[[ Records shown, beginning ]]
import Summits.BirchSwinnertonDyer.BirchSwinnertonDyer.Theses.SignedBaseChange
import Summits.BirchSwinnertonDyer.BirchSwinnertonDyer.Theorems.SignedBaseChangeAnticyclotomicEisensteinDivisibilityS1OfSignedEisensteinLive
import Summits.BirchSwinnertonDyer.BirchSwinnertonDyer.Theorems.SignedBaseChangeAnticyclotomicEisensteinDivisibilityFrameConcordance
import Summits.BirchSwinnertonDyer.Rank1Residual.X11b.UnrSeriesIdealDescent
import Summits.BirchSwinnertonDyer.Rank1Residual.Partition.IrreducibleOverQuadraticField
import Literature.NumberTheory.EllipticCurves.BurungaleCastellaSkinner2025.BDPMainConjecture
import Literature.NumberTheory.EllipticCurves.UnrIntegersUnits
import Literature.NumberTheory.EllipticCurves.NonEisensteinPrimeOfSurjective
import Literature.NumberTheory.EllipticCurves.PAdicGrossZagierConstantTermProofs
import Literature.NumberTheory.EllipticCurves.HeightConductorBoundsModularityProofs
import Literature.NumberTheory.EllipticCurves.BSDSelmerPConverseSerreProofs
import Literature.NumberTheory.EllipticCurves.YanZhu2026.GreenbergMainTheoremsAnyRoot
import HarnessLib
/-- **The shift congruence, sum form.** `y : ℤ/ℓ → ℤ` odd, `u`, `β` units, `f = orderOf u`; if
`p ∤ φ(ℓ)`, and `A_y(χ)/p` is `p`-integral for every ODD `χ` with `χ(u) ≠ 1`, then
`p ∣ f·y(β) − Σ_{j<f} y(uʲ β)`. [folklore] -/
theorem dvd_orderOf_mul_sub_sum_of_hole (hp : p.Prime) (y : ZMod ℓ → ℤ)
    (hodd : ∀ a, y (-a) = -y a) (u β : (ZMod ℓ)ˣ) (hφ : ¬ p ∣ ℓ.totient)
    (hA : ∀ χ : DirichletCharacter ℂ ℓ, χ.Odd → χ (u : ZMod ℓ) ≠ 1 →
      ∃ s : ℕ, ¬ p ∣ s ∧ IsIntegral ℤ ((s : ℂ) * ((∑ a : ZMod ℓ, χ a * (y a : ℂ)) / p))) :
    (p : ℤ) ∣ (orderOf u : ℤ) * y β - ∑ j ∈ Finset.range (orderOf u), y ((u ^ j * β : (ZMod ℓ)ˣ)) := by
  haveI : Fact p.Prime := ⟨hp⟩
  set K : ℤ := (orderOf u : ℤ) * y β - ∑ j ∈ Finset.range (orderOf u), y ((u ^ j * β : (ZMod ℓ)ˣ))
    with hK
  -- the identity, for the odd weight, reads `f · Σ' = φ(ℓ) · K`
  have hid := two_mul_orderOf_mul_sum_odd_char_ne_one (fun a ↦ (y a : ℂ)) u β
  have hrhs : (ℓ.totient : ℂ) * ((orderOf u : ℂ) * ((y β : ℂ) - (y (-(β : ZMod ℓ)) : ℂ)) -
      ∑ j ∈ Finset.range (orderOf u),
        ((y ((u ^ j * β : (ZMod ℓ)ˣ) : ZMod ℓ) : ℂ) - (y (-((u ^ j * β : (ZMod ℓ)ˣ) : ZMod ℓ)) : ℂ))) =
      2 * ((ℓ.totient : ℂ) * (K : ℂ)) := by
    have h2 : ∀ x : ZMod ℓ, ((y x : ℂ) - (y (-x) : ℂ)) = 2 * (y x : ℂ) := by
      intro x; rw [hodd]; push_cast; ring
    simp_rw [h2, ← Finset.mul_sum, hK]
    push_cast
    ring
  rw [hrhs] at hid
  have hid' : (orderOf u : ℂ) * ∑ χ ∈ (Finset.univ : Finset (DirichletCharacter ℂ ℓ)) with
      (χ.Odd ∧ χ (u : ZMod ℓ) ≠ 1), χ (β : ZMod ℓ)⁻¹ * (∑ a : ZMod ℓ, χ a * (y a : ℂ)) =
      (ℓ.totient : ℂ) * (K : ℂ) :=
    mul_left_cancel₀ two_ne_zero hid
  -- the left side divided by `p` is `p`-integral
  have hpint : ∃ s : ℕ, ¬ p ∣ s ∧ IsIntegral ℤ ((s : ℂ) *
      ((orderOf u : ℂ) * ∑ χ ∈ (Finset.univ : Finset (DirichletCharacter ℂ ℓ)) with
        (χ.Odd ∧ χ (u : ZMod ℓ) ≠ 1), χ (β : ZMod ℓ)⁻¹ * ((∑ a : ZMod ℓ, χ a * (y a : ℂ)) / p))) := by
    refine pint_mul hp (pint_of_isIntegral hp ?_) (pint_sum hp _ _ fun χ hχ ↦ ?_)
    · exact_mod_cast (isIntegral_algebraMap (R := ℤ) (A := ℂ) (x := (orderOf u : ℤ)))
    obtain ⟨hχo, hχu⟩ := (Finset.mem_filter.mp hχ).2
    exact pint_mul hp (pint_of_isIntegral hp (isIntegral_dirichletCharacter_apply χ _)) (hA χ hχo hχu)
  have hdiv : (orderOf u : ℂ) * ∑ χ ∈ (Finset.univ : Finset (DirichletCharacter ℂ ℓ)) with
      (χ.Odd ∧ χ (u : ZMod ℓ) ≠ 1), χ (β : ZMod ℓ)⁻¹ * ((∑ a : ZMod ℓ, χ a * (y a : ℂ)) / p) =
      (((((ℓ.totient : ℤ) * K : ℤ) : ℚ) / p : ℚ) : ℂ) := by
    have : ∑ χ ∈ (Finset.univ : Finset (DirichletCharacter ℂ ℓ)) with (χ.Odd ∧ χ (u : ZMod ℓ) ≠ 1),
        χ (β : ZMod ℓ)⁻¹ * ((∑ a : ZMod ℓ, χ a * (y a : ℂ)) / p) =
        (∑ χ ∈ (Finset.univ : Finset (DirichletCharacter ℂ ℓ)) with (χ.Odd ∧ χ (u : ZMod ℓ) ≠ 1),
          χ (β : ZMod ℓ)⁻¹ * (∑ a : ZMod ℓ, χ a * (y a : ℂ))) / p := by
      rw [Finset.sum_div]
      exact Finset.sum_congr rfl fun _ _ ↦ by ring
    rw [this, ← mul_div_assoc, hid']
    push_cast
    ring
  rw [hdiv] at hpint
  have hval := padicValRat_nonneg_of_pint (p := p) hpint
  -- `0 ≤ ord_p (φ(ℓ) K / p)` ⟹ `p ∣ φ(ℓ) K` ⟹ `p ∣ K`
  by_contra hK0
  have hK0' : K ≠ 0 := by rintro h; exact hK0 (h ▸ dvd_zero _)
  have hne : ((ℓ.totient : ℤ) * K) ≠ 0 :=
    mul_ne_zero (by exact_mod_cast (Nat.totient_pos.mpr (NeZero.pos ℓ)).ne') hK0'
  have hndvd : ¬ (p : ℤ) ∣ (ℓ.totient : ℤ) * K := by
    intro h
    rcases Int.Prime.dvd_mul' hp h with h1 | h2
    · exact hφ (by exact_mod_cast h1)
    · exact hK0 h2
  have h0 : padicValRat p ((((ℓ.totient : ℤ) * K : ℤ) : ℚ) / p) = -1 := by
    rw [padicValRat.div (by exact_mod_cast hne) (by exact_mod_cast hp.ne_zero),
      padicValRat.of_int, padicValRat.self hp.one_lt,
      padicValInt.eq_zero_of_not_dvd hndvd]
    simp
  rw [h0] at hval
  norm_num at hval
[[ Records shown, end ]]
Task: Extract all lines from the data in which "hpint" is found.

Written reply:
  have hpint : ∃ s : ℕ, ¬ p ∣ s ∧ IsIntegral ℤ ((s : ℂ) *
  rw [hdiv] at hpint
  have hval := padicValRat_nonneg_of_pint (p := p) hpint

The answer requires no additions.